To do ->
Go over the entries below line by line, copying each one that contains the word "folklore".

◇ ◇ ◇ ◇ ◇ ◇ ◇

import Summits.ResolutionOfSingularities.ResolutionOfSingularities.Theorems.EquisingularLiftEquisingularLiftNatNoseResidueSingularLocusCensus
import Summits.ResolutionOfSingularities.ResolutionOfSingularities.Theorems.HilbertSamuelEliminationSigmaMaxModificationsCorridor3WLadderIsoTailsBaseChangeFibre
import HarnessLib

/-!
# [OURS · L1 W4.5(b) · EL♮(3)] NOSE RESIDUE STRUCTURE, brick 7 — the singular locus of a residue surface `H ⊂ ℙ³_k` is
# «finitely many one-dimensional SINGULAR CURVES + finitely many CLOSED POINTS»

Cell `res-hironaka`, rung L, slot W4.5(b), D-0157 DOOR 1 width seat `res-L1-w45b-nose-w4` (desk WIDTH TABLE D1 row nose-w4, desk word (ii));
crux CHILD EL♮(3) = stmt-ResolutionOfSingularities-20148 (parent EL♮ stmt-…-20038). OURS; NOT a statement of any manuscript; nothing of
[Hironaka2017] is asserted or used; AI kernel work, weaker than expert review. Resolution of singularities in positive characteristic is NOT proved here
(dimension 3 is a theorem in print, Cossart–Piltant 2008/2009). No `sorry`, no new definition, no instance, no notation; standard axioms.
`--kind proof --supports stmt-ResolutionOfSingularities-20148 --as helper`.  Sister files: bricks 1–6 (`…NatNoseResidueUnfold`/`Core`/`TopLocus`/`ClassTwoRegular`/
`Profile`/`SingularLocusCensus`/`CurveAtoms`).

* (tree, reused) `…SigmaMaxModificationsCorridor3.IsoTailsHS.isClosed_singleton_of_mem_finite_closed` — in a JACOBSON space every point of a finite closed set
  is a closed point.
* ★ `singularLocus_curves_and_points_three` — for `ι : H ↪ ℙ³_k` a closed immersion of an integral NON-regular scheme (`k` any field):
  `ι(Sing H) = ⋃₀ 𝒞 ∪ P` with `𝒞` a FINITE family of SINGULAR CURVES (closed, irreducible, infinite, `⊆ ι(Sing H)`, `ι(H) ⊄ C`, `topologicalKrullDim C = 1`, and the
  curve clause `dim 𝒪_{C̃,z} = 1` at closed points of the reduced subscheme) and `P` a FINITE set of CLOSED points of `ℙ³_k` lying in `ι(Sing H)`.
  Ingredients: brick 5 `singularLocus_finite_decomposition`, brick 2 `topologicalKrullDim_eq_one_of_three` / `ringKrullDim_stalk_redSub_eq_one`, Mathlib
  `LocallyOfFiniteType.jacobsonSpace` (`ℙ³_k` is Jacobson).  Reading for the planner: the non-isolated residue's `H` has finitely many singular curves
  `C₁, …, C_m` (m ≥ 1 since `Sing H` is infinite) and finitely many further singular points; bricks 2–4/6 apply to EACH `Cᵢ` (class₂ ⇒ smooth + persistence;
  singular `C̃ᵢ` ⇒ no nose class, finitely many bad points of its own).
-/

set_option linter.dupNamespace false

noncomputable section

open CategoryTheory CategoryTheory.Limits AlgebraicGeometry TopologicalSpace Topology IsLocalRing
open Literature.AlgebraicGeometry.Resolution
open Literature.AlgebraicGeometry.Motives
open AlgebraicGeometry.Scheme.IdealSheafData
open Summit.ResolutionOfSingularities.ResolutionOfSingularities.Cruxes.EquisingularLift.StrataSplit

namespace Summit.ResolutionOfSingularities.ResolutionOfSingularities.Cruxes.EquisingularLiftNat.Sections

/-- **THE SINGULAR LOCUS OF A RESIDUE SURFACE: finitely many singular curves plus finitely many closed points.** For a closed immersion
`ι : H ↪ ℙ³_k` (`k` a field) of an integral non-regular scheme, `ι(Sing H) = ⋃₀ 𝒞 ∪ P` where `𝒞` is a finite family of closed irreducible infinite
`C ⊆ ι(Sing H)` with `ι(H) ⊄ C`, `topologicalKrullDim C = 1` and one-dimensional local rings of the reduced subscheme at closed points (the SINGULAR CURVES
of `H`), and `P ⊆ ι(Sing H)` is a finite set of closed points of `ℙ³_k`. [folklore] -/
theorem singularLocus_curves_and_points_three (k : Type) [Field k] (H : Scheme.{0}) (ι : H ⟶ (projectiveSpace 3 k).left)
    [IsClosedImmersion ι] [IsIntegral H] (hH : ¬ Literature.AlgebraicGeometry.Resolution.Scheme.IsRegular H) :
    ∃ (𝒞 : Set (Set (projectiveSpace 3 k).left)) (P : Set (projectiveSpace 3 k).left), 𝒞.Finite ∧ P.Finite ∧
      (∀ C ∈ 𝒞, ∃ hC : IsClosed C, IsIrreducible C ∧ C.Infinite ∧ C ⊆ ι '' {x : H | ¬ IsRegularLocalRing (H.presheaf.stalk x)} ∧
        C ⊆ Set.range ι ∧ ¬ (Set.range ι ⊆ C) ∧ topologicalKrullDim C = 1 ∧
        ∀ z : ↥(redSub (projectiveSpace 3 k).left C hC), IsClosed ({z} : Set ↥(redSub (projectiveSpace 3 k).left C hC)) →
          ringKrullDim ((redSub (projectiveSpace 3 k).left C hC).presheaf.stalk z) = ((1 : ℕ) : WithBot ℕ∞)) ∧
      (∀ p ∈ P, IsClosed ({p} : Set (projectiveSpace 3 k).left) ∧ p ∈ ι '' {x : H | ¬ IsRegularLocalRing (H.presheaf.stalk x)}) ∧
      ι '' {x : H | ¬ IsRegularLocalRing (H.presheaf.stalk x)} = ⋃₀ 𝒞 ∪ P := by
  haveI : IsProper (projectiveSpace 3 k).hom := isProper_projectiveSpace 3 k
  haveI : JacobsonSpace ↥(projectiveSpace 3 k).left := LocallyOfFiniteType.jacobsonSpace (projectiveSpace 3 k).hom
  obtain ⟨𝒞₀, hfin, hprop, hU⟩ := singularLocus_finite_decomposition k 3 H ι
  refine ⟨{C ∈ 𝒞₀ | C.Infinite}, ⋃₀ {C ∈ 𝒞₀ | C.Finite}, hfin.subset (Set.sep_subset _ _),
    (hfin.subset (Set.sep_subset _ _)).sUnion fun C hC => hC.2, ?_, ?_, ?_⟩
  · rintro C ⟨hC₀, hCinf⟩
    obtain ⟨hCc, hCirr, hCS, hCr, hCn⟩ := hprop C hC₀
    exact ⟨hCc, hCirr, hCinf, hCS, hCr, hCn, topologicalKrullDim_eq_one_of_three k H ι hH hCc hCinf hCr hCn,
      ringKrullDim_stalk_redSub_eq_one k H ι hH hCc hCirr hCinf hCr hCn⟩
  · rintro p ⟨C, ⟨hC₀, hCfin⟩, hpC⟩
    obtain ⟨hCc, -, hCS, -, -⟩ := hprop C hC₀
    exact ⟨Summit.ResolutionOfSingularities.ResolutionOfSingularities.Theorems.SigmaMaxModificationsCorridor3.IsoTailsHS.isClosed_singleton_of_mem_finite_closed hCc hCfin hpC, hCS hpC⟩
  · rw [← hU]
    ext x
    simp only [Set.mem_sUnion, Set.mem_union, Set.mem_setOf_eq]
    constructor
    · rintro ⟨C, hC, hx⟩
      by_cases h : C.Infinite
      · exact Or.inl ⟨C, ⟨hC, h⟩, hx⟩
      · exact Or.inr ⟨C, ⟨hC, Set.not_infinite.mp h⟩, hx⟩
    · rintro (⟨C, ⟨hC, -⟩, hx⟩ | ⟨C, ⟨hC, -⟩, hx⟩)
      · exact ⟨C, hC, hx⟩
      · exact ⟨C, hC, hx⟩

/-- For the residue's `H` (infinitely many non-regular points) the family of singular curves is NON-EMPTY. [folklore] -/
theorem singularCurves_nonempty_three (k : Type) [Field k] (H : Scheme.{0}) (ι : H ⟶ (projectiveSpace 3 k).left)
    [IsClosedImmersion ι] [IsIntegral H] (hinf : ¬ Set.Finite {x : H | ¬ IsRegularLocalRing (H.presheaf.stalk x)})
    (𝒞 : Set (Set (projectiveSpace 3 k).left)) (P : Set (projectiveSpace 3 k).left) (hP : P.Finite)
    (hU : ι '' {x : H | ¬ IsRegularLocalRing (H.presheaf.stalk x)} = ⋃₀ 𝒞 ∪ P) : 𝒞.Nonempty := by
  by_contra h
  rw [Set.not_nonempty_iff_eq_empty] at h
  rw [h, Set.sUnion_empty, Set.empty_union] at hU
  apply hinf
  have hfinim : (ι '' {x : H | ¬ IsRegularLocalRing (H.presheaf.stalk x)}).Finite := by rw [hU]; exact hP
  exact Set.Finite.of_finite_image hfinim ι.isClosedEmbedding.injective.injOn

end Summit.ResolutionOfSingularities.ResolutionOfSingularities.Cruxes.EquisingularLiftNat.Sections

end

◇ ◇ ◇ ◇ ◇ ◇ ◇

Answer for the task ->
of `H`), and `P ⊆ ι(Sing H)` is a finite set of closed points of `ℙ³_k`. [folklore] -/
/-- For the residue's `H` (infinitely many non-regular points) the family of singular curves is NON-EMPTY. [folklore] -/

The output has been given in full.